Your task -> The entries that follow include a run beginning at the line with "obtain ⟨q, Ψ, hq0, hq1, hsurj, hker, hΨσ, -⟩" and ending at the line with "globally minimal with"; restate that run word for word and leave the rest out.

Task inputs ->
import Summits.BirchSwinnertonDyer.BirchSwinnertonDyer.Theorems.EisensteinPrimesLineCharactersAtMultiplicativePlace
import Literature.NumberTheory.EllipticCurves.HasseWeilGoodReductionFrobeniusProofs
import HarnessLib

/-!
# At a multiplicative place `ℓ ≠ p` the SCALARS of a Frobenius on a rational `p`-line and on its quotient are
# `{a_ℓ·ℓ, a_ℓ}` — presentation-free form of x2-p1-w7's `…LineCharactersAtMultiplicativePlace`

Cell `bsd-eis`, width seat `bsd-line-x1-p1-w2` gen 23, crux 2 `GoodLatticeBDPValue` (stmt-BirchSwinnertonDyer-19032), line
`halves` v33N; helper `--supports`, closes no stub. PROVED, no named fact, no `sorry`.

WHY. The (eq:Euler-comp) step of Castella–Grossi–Lee–Skinner's proof of Thm. 2.2.2 evaluates, at each multiplicative
`ℓ ∥ N`, the local terms `λ(𝒫_w(φ)) + λ(𝒫_w(ψ)) − λ(𝒫_w(E))` through `{φ(ℓ), ψ(ℓ)} = {a_ℓ ℓ, a_ℓ}` (Tate curve at `ℓ`;
Greenberg–Vatsal §2 pp. 14–15).  Width seat x2-p1-w7 proved exactly this for a rational `p`-line whose characters are
PRESENTED by Dirichlet characters `φ mod m`, `ψ mod d` (`lineChars_natCast_of_hasSplitMultiplicativeReductionAt`,
`lineChars_natCast_of_not_hasSplitMultiplicativeReductionAtPrime`).  The crux-2 content stub 3a-A presents the residual
pair as Teichmüller lifts (`IsResidualPairOver`), i.e. by INTEGER SCALARS `σ • P = n • P`; this file re-runs x2-p1-w7's
engine (`exists_mem_tateLine_eigenvector`, `lineChars_dichotomy`, the Tate-datum quotient sign) with scalar hypotheses
and records WHICH Frobenius is used: `σ₁ = res_v(τ)` for a local arithmetic Frobenius `τ` at a prime `𝔐` of `\bar 𝓞_v`,
which is a GLOBAL arithmetic Frobenius at the prime `𝔓 = v.primeBelow ι 𝔐 ∣ v` of `\bar ℤ`
(`isArithFrobAt_resGalOfEmb`), so that class-function arguments can move it to any Frobenius above `ℓ`.

* `exists_frob_lineScalars_of_hasSplitMultiplicativeReductionAt` — SPLIT `ℓ ≠ p`: `∃ 𝔓 ∣ v, ∃ σ₁` arithmetic Frobenius
  at `𝔓` such that for EVERY rational `p`-line `Φ₀` and integers `nφ, nψ` with `σ₁ • P = nφ • P` on `Φ₀`,
  `σ₁ • Q − nψ • Q ∈ Φ₀` on `E[p]`: `(nφ, nψ) ≡ (ℓ, 1)` or `(1, ℓ)` (mod `p`).
* `exists_frob_lineScalars_of_not_hasSplitMultiplicativeReductionAtPrime` — NON-SPLIT odd `ℓ ≠ p` (`W` globally
  minimal): the same with `(−ℓ, −1)` or `(−1, −ℓ)`.

HONEST FRAMING: tool theorems on the tree's own objects (both Tate uniformisation facts are tree THEOREMS); 0 stubs / cells /
labels / tiers move; no summit statement, no case of BSD, no crux or stub is proved here.
References: [GreenbergVatsal2000] §2 pp. 14–15, p. 27; [SilvermanATAEC1994] V.3.1, V.5.2 (c), V.5.3, V.5.4, Ex. 5.11;
[NeukirchANT1999] Ch. I §10 (10.3), Ch. II §9 (9.6); [CastellaGrossiLeeSkinner2022] Thm. 2.2.1 / proof of Thm. 2.2.2.
-/

set_option autoImplicit false
set_option linter.dupNamespace false

noncomputable section

open scoped Classical

open NumberField IsDedekindDomain Field WeierstrassCurve
  Literature.NumberTheory.EllipticCurves Literature.NumberTheory.GaloisRepresentations
  Literature.NumberTheory.EllipticCurves.GreenbergSelmer
  Literature.NumberTheory.EllipticCurves.Rank1Residual
  Literature.NumberTheory.EllipticCurves.GreenbergVatsal2000
  Summit.BirchSwinnertonDyer.Rank1Residual.X2.GreenbergVatsalTateDatum
  Summit.BirchSwinnertonDyer.Rank1Residual.X2.GreenbergVatsalTateDatumSign
  Summit.BirchSwinnertonDyer.Rank1Residual.X2.GreenbergVatsalTateDatumCofree
  Summit.BirchSwinnertonDyer.Rank1Residual.X2.GreenbergVatsalTateFrobeniusSign
  Summit.BirchSwinnertonDyer.Rank1Residual.X2
  Summit.BirchSwinnertonDyer.BirchSwinnertonDyer.Theorems.EisensteinPrimesLinePsiAtMultiplicativePrime
  Summit.BirchSwinnertonDyer.BirchSwinnertonDyer.Theorems.EisensteinPrimesLinePhiAtMultiplicativePrime
  Summit.BirchSwinnertonDyer.BirchSwinnertonDyer.Theorems.EisensteinPrimesLineCharactersAtMultiplicativePlace

namespace Summit.BirchSwinnertonDyer.BirchSwinnertonDyer.Theorems.LineScalarsAtMultiplicativePlace

variable {W : WeierstrassCurve ℚ} [W.IsElliptic] {p : ℕ} [hp : Fact p.Prime]

/-- The restriction `res_v τ ∈ Γ_ℚ` of a local arithmetic Frobenius `τ ∈ Γ_{ℚ_v}` at a prime `𝔐` of `\bar 𝓞_v` is a
global arithmetic Frobenius at the prime `v.primeBelow ι 𝔐 ∣ v` cut out by the tree's embedding `ι : ℚ̄ → ℚ̄_v`
(`closureEmb`; `absGaloisRestrict ℚ ℚ_v = resGalOfEmb ι` by definition; tree `isArithFrobAt_resGalOfEmb`).
[cite: NeukirchANT1999, Ch. II §9 Prop. (9.6)] -/
theorem isArithFrobAt_absGaloisRestrict_primeBelow {v : HeightOneSpectrum (𝓞 ℚ)}
    {𝔐 : Ideal v.localAbsIntegers} (h𝔐 : 𝔐 ∈ v.localPrimesAbove)
    {τ : absoluteGaloisGroup (v.adicCompletion ℚ)} (hτ : IsArithFrobAt (v.adicCompletionIntegers ℚ) τ 𝔐) :
    v.primeBelow (closureEmb (K := ℚ) (v.adicCompletion ℚ)) 𝔐 ∈ v.primesAbove ∧
      IsArithFrobAt (𝓞 ℚ) (absGaloisRestrict ℚ (v.adicCompletion ℚ) τ)
        (v.primeBelow (closureEmb (K := ℚ) (v.adicCompletion ℚ)) 𝔐) :=
  ⟨IsDedekindDomain.HeightOneSpectrum.primeBelow_mem_primesAbove h𝔐,
    WeierstrassCurve.isArithFrobAt_resGalOfEmb h𝔐 _ hτ⟩

/-- **SPLIT multiplicative `ℓ ≠ p`, scalar form: `{nφ, nψ} ≡ {ℓ, 1}`.** For `W/ℚ` with split multiplicative reduction at
the place `v = (ℓ)`, `ℓ ≠ p`, there are a prime `𝔓 ∣ v` of `\bar ℤ` and an arithmetic Frobenius `σ₁` at `𝔓` such that for
every rational `p`-line `Φ₀ ≤ E[p]` and all integers `nφ, nψ` with `σ₁ • P = nφ • P` on `Φ₀` and `σ₁ • Q − nψ • Q ∈ Φ₀` on
`E[p]`: `(nφ, nψ) ≡ (ℓ, 1)` (the line is the Tate line `C_ℓ[p] ≅ μ_p`) or `(1, ℓ)` (the line meets it trivially), mod `p`.
Engine = x2-p1-w7's `lineChars_natCast_of_hasSplitMultiplicativeReductionAt`, verbatim, with the Dirichlet presentation
replaced by scalars. [cite: GreenbergVatsal2000, §2 pp. 14–15 (C ≅ μ, D trivial at a split prime)]
[cite: SilvermanATAEC1994, Thm. V.3.1 (c),(d) and Thm. V.5.3 (a),(b)] [cite: NeukirchANT1999, Ch. I §10 (10.3) and Ch. II §9 Prop. (9.6)] -/
theorem exists_frob_lineScalars_of_hasSplitMultiplicativeReductionAt {v : HeightOneSpectrum (𝓞 ℚ)} {ℓ : ℕ}
    (hv : (Rat.HeightOneSpectrum.primesEquiv v : ℕ) = ℓ) (hℓp : ℓ ≠ p)
    (hsplit : W.HasSplitMultiplicativeReductionAt v) :
    ∃ 𝔓 ∈ v.primesAbove, ∃ σ₁ : absoluteGaloisGroup ℚ, IsArithFrobAt (𝓞 ℚ) σ₁ 𝔓 ∧
      ∀ {Φ₀ : AddSubgroup (geomTorsion W (p : ℤ))}, IsRationalLine W p Φ₀ →
      ∀ {nφ nψ : ℕ}, (∀ P ∈ Φ₀, σ₁ • P = nφ • P) →
        (∀ Q : geomTorsion W (p : ℤ), σ₁ • Q - nψ • Q ∈ Φ₀) →
        ((nφ : ZMod p) = (ℓ : ZMod p) ∧ (nψ : ZMod p) = 1) ∨
          ((nφ : ZMod p) = 1 ∧ (nψ : ZMod p) = (ℓ : ZMod p)) := by
  have hpp := hp.out
  obtain ⟨𝔐, h𝔐⟩ := v.localPrimesAbove_nonempty
  obtain ⟨τ, hτ⟩ := IsDedekindDomain.HeightOneSpectrum.exists_isArithFrobAt_localAbsIntegers v h𝔐
  obtain ⟨q, Ψ, hq0, hq1, hsurj, hker, hΨσ, -⟩ :=
    TateCurve.Silverman1994_thmV53_tateUniformisation_holds W v hsplit
  have hker' : ∀ u : (AlgebraicClosure (v.adicCompletion ℚ))ˣ, Ψ (Additive.ofMul u) = 0 →
      ∃ a : ℤ, (u : AlgebraicClosure (v.adicCompletion ℚ)) =
        algebraMap (v.adicCompletion ℚ) (AlgebraicClosure (v.adicCompletion ℚ)) q ^ a :=
    fun u h ↦ (hker u).1 h
  set N := tateDatum W p Ψ (sign_disj W Ψ 0 (sign_of_equivariant W Ψ hΨσ)) with hN
  set X := N.plus.comap (AddSubgroup.inclusion (geomTorsion_le_geomPrimaryTorsion W p)) with hXdef
  have hXcard : Nat.card X = p := by
    rw [hXdef, TateLineDecomposition.natCard_comap_eq W p N, hN]
    exact natCard_tateDatum_plus_inf_torsionBy W p Ψ _ hq0 hq1 hker'
  set σ₁ : absoluteGaloisGroup ℚ := absGaloisRestrict ℚ (v.adicCompletion ℚ) τ with hσ₁def
  -- the quotient: `σ₁ ≡ 1`
  have hquot : ∀ Q : geomTorsion W (p : ℤ), σ₁ • Q - (1 : ℤ) • Q ∈ X := fun Q ↦
    TateLineDecomposition.smul_sub_zsmul_mem_comap W p N (g := σ₁) (s := 1) (fun m' ↦ by
      rw [one_zsmul]; exact smul_sub_mem_of_equivariant W p Ψ hΨσ hsurj hker' τ m') Q
  -- the eigenvector in the Tate line: `σ₁ • P₀ = ℓ • P₀`
  obtain ⟨P₀, hP₀0, hP₀X, hP₀⟩ := exists_mem_tateLine_eigenvector (W := W) hv hℓp h𝔐 hτ hq0 hq1 hker
    (sign_disj W Ψ 0 (sign_of_equivariant W Ψ hΨσ)) (z := 1) (fun u ↦ by rw [hΨσ, one_zsmul])
  obtain ⟨h𝔓, hfrob⟩ := isArithFrobAt_absGaloisRestrict_primeBelow h𝔐 hτ
  refine ⟨_, h𝔓, σ₁, hfrob, fun {Φ₀} hΦ {nφ nψ} hφ hψ ↦ ?_⟩
  have key := lineChars_dichotomy hΦ.1 hXcard (fun P hP ↦ hΦ.2 σ₁ P hP) hquot hP₀X hP₀0 hP₀ hφ hψ
  simp only [one_mul, Int.cast_natCast, Int.cast_one] at key
  exact key

/-- **NON-SPLIT multiplicative odd `ℓ ≠ p`, scalar form: `{nφ, nψ} ≡ {−ℓ, −1}`.** For `W/ℚ` globally minimal with
non-split multiplicative reduction at the odd prime `ℓ ≠ p` (place `v = (ℓ)`), there are a prime `𝔓 ∣ v` of `\bar ℤ` and an
arithmetic Frobenius `σ₁` at `𝔓` such that for every rational `p`-line `Φ₀` and all integers `nφ, nψ` with `σ₁ • P = nφ • P`
on `Φ₀` and `σ₁ • Q − nψ • Q ∈ Φ₀` on `E[p]`: `(nφ, nψ) ≡ (−ℓ, −1)` or `(−1, −ℓ)` mod `p` (unramified quadratic twist of
the split picture: a local Frobenius flips `√γ`). Engine = x2-p1-w7's
`lineChars_natCast_of_not_hasSplitMultiplicativeReductionAtPrime`, verbatim, with scalars.
[cite: GreenbergVatsal2000, §2 pp. 14–15] [cite: SilvermanATAEC1994, Ch. V Lemma 5.2 (c), Thm. 5.3 (a),(b), Cor. 5.4, Ex. 5.11 (b)]
[cite: SilvermanAEC2009, VII.5 Prop. 5.1(b)] [cite: NeukirchANT1999, Ch. I §10 (10.3) and Ch. II §9 Prop. (9.6)] -/
theorem exists_frob_lineScalars_of_not_hasSplitMultiplicativeReductionAtPrime [W.IsGloballyMinimal]
    {v : HeightOneSpectrum (𝓞 ℚ)} {ℓ : ℕ} [hℓ : Fact ℓ.Prime]
    (hv : (Rat.HeightOneSpectrum.primesEquiv v : ℕ) = ℓ) (hℓp : ℓ ≠ p) (hℓ2 : ℓ ≠ 2)
    (hmult : W.HasMultiplicativeReductionAtPrime ℓ) (hns : ¬ W.HasSplitMultiplicativeReductionAtPrime ℓ) :
    ∃ 𝔓 ∈ v.primesAbove, ∃ σ₁ : absoluteGaloisGroup ℚ, IsArithFrobAt (𝓞 ℚ) σ₁ 𝔓 ∧
      ∀ {Φ₀ : AddSubgroup (geomTorsion W (p : ℤ))}, IsRationalLine W p Φ₀ →
      ∀ {nφ nψ : ℕ}, (∀ P ∈ Φ₀, σ₁ • P = nφ • P) →
        (∀ Q : geomTorsion W (p : ℤ), σ₁ • Q - nψ • Q ∈ Φ₀) →
        ((nφ : ZMod p) = -(ℓ : ZMod p) ∧ (nψ : ZMod p) = -1) ∨
          ((nφ : ZMod p) = -1 ∧ (nψ : ZMod p) = -(ℓ : ZMod p)) := by
  have hpp := hp.out
  have hℓv : ((ℓ : ℕ) : 𝓞 ℚ) ∈ v.asIdeal := natCast_mem_asIdeal_of_primesEquiv_eq hv
  have hmultAt : W.HasMultiplicativeReductionAt v :=
    GreenbergVatsalStrictSelmerMultiplicative.hasMultiplicativeReductionAt_of_mem W ℓ hmult hℓv
  obtain ⟨𝔐, h𝔐⟩ := v.localPrimesAbove_nonempty
  obtain ⟨τ, hτ⟩ := IsDedekindDomain.HeightOneSpectrum.exists_isArithFrobAt_localAbsIntegers v h𝔐
  obtain ⟨q, t, Ψ, hq0, hq1, ht0, ht2, hsurj, hker, hΨσ, -⟩ :=
    TateCurve.Silverman1994_thmV53_corV54_tateUniformisation_holds W v hmultAt
  have hker' : ∀ u : (AlgebraicClosure (v.adicCompletion ℚ))ˣ, Ψ (Additive.ofMul u) = 0 →
      ∃ a : ℤ, (u : AlgebraicClosure (v.adicCompletion ℚ)) =
        algebraMap (v.adicCompletion ℚ) (AlgebraicClosure (v.adicCompletion ℚ)) q ^ a :=
    fun u h ↦ (hker u).1 h
  have hflip := frob_apply_sqrt_gamma_ne W hℓ2 hmult hns hℓv h𝔐 hτ t ht0 ht2
  set N := tateDatum W p Ψ (sign_disj W Ψ t hΨσ) with hN
  set X := N.plus.comap (AddSubgroup.inclusion (geomTorsion_le_geomPrimaryTorsion W p)) with hXdef
  have hXcard : Nat.card X = p := by
    rw [hXdef, TateLineDecomposition.natCard_comap_eq W p N, hN]
    exact natCard_tateDatum_plus_inf_torsionBy W p Ψ _ hq0 hq1 hker'
  set σ₁ : absoluteGaloisGroup ℚ := absGaloisRestrict ℚ (v.adicCompletion ℚ) τ with hσ₁def
  -- the quotient: `σ₁ ≡ −1`
  have hquot : ∀ Q : geomTorsion W (p : ℤ), σ₁ • Q - (-1 : ℤ) • Q ∈ X := fun Q ↦
    TateLineDecomposition.smul_sub_zsmul_mem_comap W p N (g := σ₁) (s := -1) (fun m' ↦ by
      have h := smul_sub_sign_smul_mem W p Ψ t hΨσ hsurj hker' τ m'
      rwa [if_neg hflip] at h) Q
  -- the eigenvector in the Tate line: `σ₁ • P₀ = (−ℓ) • P₀`
  obtain ⟨P₀, hP₀0, hP₀X, hP₀⟩ := exists_mem_tateLine_eigenvector (W := W) hv hℓp h𝔐 hτ hq0 hq1 hker
    (sign_disj W Ψ t hΨσ) (z := -1) (fun u ↦ by rw [hΨσ τ u, if_neg hflip])
  obtain ⟨h𝔓, hfrob⟩ := isArithFrobAt_absGaloisRestrict_primeBelow h𝔐 hτ
  refine ⟨_, h𝔓, σ₁, hfrob, fun {Φ₀} hΦ {nφ nψ} hφ hψ ↦ ?_⟩
  have key := lineChars_dichotomy hΦ.1 hXcard (fun P hP ↦ hΦ.2 σ₁ P hP) hquot hP₀X hP₀0 hP₀ hφ hψ
  simp only [neg_one_mul, Int.cast_neg, Int.cast_natCast, Int.cast_one] at key
  exact key

end Summit.BirchSwinnertonDyer.BirchSwinnertonDyer.Theorems.LineScalarsAtMultiplicativePlace

end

Answer to this task ->
  obtain ⟨q, Ψ, hq0, hq1, hsurj, hker, hΨσ, -⟩ :=
    TateCurve.Silverman1994_thmV53_tateUniformisation_holds W v hsplit
  have hker' : ∀ u : (AlgebraicClosure (v.adicCompletion ℚ))ˣ, Ψ (Additive.ofMul u) = 0 →
      ∃ a : ℤ, (u : AlgebraicClosure (v.adicCompletion ℚ)) =
        algebraMap (v.adicCompletion ℚ) (AlgebraicClosure (v.adicCompletion ℚ)) q ^ a :=
    fun u h ↦ (hker u).1 h
  set N := tateDatum W p Ψ (sign_disj W Ψ 0 (sign_of_equivariant W Ψ hΨσ)) with hN
  set X := N.plus.comap (AddSubgroup.inclusion (geomTorsion_le_geomPrimaryTorsion W p)) with hXdef
  have hXcard : Nat.card X = p := by
    rw [hXdef, TateLineDecomposition.natCard_comap_eq W p N, hN]
    exact natCard_tateDatum_plus_inf_torsionBy W p Ψ _ hq0 hq1 hker'
  set σ₁ : absoluteGaloisGroup ℚ := absGaloisRestrict ℚ (v.adicCompletion ℚ) τ with hσ₁def
  -- the quotient: `σ₁ ≡ 1`
  have hquot : ∀ Q : geomTorsion W (p : ℤ), σ₁ • Q - (1 : ℤ) • Q ∈ X := fun Q ↦
    TateLineDecomposition.smul_sub_zsmul_mem_comap W p N (g := σ₁) (s := 1) (fun m' ↦ by
      rw [one_zsmul]; exact smul_sub_mem_of_equivariant W p Ψ hΨσ hsurj hker' τ m') Q
  -- the eigenvector in the Tate line: `σ₁ • P₀ = ℓ • P₀`
  obtain ⟨P₀, hP₀0, hP₀X, hP₀⟩ := exists_mem_tateLine_eigenvector (W := W) hv hℓp h𝔐 hτ hq0 hq1 hker
    (sign_disj W Ψ 0 (sign_of_equivariant W Ψ hΨσ)) (z := 1) (fun u ↦ by rw [hΨσ, one_zsmul])
  obtain ⟨h𝔓, hfrob⟩ := isArithFrobAt_absGaloisRestrict_primeBelow h𝔐 hτ
  refine ⟨_, h𝔓, σ₁, hfrob, fun {Φ₀} hΦ {nφ nψ} hφ hψ ↦ ?_⟩
  have key := lineChars_dichotomy hΦ.1 hXcard (fun P hP ↦ hΦ.2 σ₁ P hP) hquot hP₀X hP₀0 hP₀ hφ hψ
  simp only [one_mul, Int.cast_natCast, Int.cast_one] at key
  exact key

/-- **NON-SPLIT multiplicative odd `ℓ ≠ p`, scalar form: `{nφ, nψ} ≡ {−ℓ, −1}`.** For `W/ℚ` globally minimal with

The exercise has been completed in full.